On ne s'est pas précipités plus avant sur le Deerhoof nouveau pour la pire des raisons: l'habitude.
Il faut dire que la bande à Greg Saunier et Satomi Matsuzaki vivote selon un habitus de carrière tellement régulier et dialectique que l'excitation indécente qui nous prenait au corps à l'annonce de la moindre nouvelle la concernant à la grande époque de Reveille, Milkman ou The Runners Four a fait place depuis deux, trois disques à une petite joie molle, passive, bonhomme, limite satisfaite de son indolence. En gros à chaque fois qu'un nouveau Deerhoof est annoncé débarquer, on sait qu'il prendra le contrepied du précédent, qu'il sera très bien mais pas à la hauteur des disques de la grande époque sus-citée et qu'au cas éventuel où il nous décevrait (avouons-le, le dernier Vs. Evil avait un petit goût de déjà-entendu-en-moins-bien) on pourra toujours se rattraper sur le prochain.
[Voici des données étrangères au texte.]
import Summits.FinalStateConjecture.FinalStateConjecture.Theorems.ClusterCompletenessOmegaLimitMultiKerrJointFlatOmegaLimits
import Summits.FinalStateConjecture.FinalStateConjecture.Theorems.ClusterCompletenessOmegaLimitMultiKerrTranslates
import Literature.Geometry.Lorentzian.BilinPullbackEstimates
import HarnessLib

/-!
# Route ClusterCompleteness · crux `OmegaLimitMultiKerr` — joint flat ω-limits of the N HOLE CHARTS
# of a recurring, tame configuration (the crux-level form of the LaSalle reading)

Structure lemma for the crux stmt-FinalStateConjecture-14664 (`ClusterCompleteness.OmegaLimitMultiKerr`,
rank 9), line `Sketch`, lead gen 3. The sequential form of the recur-disjunct
(`recurs_iff_exists_seq`) hands over, for one maximal development, `N` hole charts
`Ψᵢ : boostedKerrExterior (mo i).1 (mo i).2 (M i) (a i) → 𝒟` and ONE sequence of chart times
`T n → ∞` along which every `truncDeviationCk … (Ψ i) k R' (T n)` tends to `0` (every hole, every
radius). This file reads that clause through the landed dictionary: if the hole charts are TAME at
order `k + 1` (finite `C^{k+1}` size of each deviation on every truncated late region — the generic
stub of the recommended re-line), then along ONE common subsequence every hole's translated deviation
`x ↦ (Ψᵢ^* g − g_{Mᵢ,aᵢ})(x + T (φ n) • Λᵢ∂₀)` converges in `Cᵏ` on compacts of its exterior to an
ω-limit `gᵢ` which is FLAT TO ORDER `k` on the time-zero slab `{t*ᵢ = 0}`: the reference multi-Kerr
configuration is a JOINT ω-limit point of the charted geometry (`exists_strictMono_forall_omegaLimit_flat`
specialised hole by hole exactly as `exists_omegaLimit_hole_translate`; Hale 1980, Ch. I, §8).
-/

-- every `Summit.FinalStateConjecture.FinalStateConjecture.…` name repeats the summit = sub-problem segment (D-0017 layout)
set_option linter.dupNamespace false

noncomputable section

open scoped Manifold ContDiff Topology ENNReal
open Set Filter TopologicalSpace

namespace Summit.FinalStateConjecture.FinalStateConjecture.Theorems.ClusterCompleteness

open Literature.Geometry.Lorentzian

/-- **Joint flat ω-limits of the hole charts of a recurring tame configuration.** For `N` smooth
hole charts `Ψᵢ` on `boostedKerrBackground (mo i).1 (mo i).2 (M i) (a i)`, tame at order `k + 1`
after `τ₀` (finite `C^{k+1}` sup norm of each deviation over every truncated late region), and ONE
sequence `T n → ∞` along which EVERY hole recurs at EVERY radius
(`truncDeviationCk … (Ψ i) k R' (T n) → 0`), one common strictly increasing `φ` gives every hole a
`Cᵏ` ω-limit `gᵢ` of its `Λᵢ∂₀`-translated deviation on compacts of its exterior, all of whose
derivatives of order `≤ k` vanish on `{t*ᵢ = 0}` (Hale 1980, Ch. I, §8). [cite: Hale1980, Ch. I §8] -/
theorem exists_strictMono_forall_hole_omegaLimit_flat :
    ∀ (𝓢 : Spacetime 4) (N : ℕ) (mo : Fin N → lorentzGroup × E4) (M a : Fin N → ℝ)
      (Ψ : ∀ i, (boostedKerrBackground (mo i).1 (mo i).2 (M i) (a i)).domain → 𝓢.carrier),
      (∀ i, ContMDiff 𝓘(ℝ, E4) (𝓡 4) ∞ (Ψ i)) →
      ∀ {k : ℕ} {τ₀ : ℝ}, (∀ i (R : ℝ),
        supCkENorm (Subtype.val ''
          (boostedKerrBackground (mo i).1 (mo i).2 (M i) (a i)).truncLateRegion τ₀ R) (k + 1)
          (𝓢.deviationExtend (boostedKerrBackground (mo i).1 (mo i).2 (M i) (a i)) (Ψ i)) ≠ ⊤) →
      ∀ {T : ℕ → ℝ}, Tendsto T atTop atTop →
      (∀ i (R' : ℝ), Tendsto (fun n ↦ 𝓢.truncDeviationCk
        (boostedKerrBackground (mo i).1 (mo i).2 (M i) (a i)) (Ψ i) k R' (T n)) atTop (𝓝 0)) →
      ∃ φ : ℕ → ℕ, StrictMono φ ∧ ∀ i, ∃ g : E4 → E4 →L[ℝ] E4 →L[ℝ] ℝ,
        ContDiffOn ℝ k g (boostedKerrExterior (mo i).1 (mo i).2 (M i) (a i) : Set E4) ∧
        (∀ K ⊆ (boostedKerrExterior (mo i).1 (mo i).2 (M i) (a i) : Set E4), IsCompact K →
          Tendsto (fun n ↦ supCkENorm K k (fun x ↦
            𝓢.deviationExtend (boostedKerrBackground (mo i).1 (mo i).2 (M i) (a i)) (Ψ i)
              (x + T (φ n) • ((mo i).1 : E4 ≃L[ℝ] E4) (EuclideanSpace.single (0 : Fin 4) (1 : ℝ))) -
              g x)) atTop (𝓝 0)) ∧
        ∀ x ∈ Subtype.val '' (boostedKerrBackground (mo i).1 (mo i).2 (M i) (a i)).timeSlab 0,
          ∀ m, m ≤ k → iteratedFDeriv ℝ m g x = 0 := by
  intro 𝓢 N mo M a Ψ hΨ k τ₀ hfin T hT hrec
  -- the N systems `(Bᵢ, eᵢ, hᵢ)`
  refine exists_strictMono_forall_omegaLimit_flat N
    (fun i ↦ boostedKerrBackground (mo i).1 (mo i).2 (M i) (a i))
    (fun i ↦ ((mo i).1 : E4 ≃L[ℝ] E4) (EuclideanSpace.single (0 : Fin 4) (1 : ℝ)))
    (fun i ↦ add_smul_mem_boostedKerrBackground_domain (mo i).1 (mo i).2 (M i) (a i))
    (fun i ↦ KerrSchildChart.time_add_smul (mo i).1 (mo i).2 (M i) (a i))
    (fun i ↦ KerrSchildChart.radius_add_smul (mo i).1 (mo i).2 (M i) (a i))
    (fun i ↦ (PiLp.continuous_apply 2 _ 0).comp (continuous_poincareInv (mo i).1 (mo i).2))
    (fun i ↦ (Kerr.continuous_radius (a i)).comp (continuous_poincareInv (mo i).1 (mo i).2))
    (h := fun i ↦ 𝓢.deviationExtend (boostedKerrBackground (mo i).1 (mo i).2 (M i) (a i)) (Ψ i))
    (fun i ↦ (contDiffOn_deviationExtend_boostedKerr 𝓢 (hΨ i)).of_le (by exact_mod_cast le_top))
    (τ₀ := τ₀)
    (fun i R ↦ ⟨_, fun _ hj _ hx ↦ norm_iteratedFDeriv_le_toReal_supCkENorm hj hx _ (hfin i R)⟩)
    hT fun i R' ↦ ?_
  -- the recurrence clause in translate form
  exact (hrec i R').congr fun n ↦
    truncDeviationCk_eq_supCkENorm_translate 𝓢 (mo i).1 (mo i).2 (M i) (a i) (Ψ i) k R' (T n)

end Summit.FinalStateConjecture.FinalStateConjecture.Theorems.ClusterCompleteness

end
Mais là, on s'est un peu planté. Parce que sous ses dehors de paillardise pop pour chiard diabétique, Breakup Songs est le Deerhoof le plus extrême et le plus jusqu'auboutiste depuis super longtemps. Immense tourbillon de sons aux origines innombrables et formidablement incohérentes (mambo, bruit dur, nappes de makina), cet album expressément bref n'intègre la pop que comme un vestige parmi tant d'autres, et ne laisse jamais aucune idée, riff ou assaut de bouzouki saturé, s'exprimer plus de une ou deux fois à la suite. Résultat des courses, ça avance à toute vitesse, ça cherche le crash à tout prix et ça a beau s'habiller en rose pour faire bonne figure, c'est à peu près aussi traître et tordu que l'album de Fantômas en hommage à Chuck Jones et Tex Avery. La seule différence avec les hybrides noise des débuts ou les moments de violence élégiaques du milieu tient à la technique employée pour foutre le dawa, en l'occurence le collage extensif et intensif de matières plastiques dans protools plutôt que les guitares cognées les unes contre les autres dans la cave. Le mignon "Fete d'Adieu", qu'on a le droit de vous faire écouter, est évidemment un contre-exemple flagrant à l'argumentaire que je viens de boucler mais vous pouvez me croire sur parole, c'est l'exception qui confirme la règle.
Ah oui, il y a un concept qui court sous le boucan et qu'on espère fictionnel, puisque l'album s'appelle Breakup Song (au singulier) et que depuis que les 4 membres du groupes ont quitté la Bay Area pour quatre coins différents du globe, on tremble effectivement d'entendre l'annonce de leur split. Apparemment, ça n'est toujours pas vraiment à l'ordre du jour.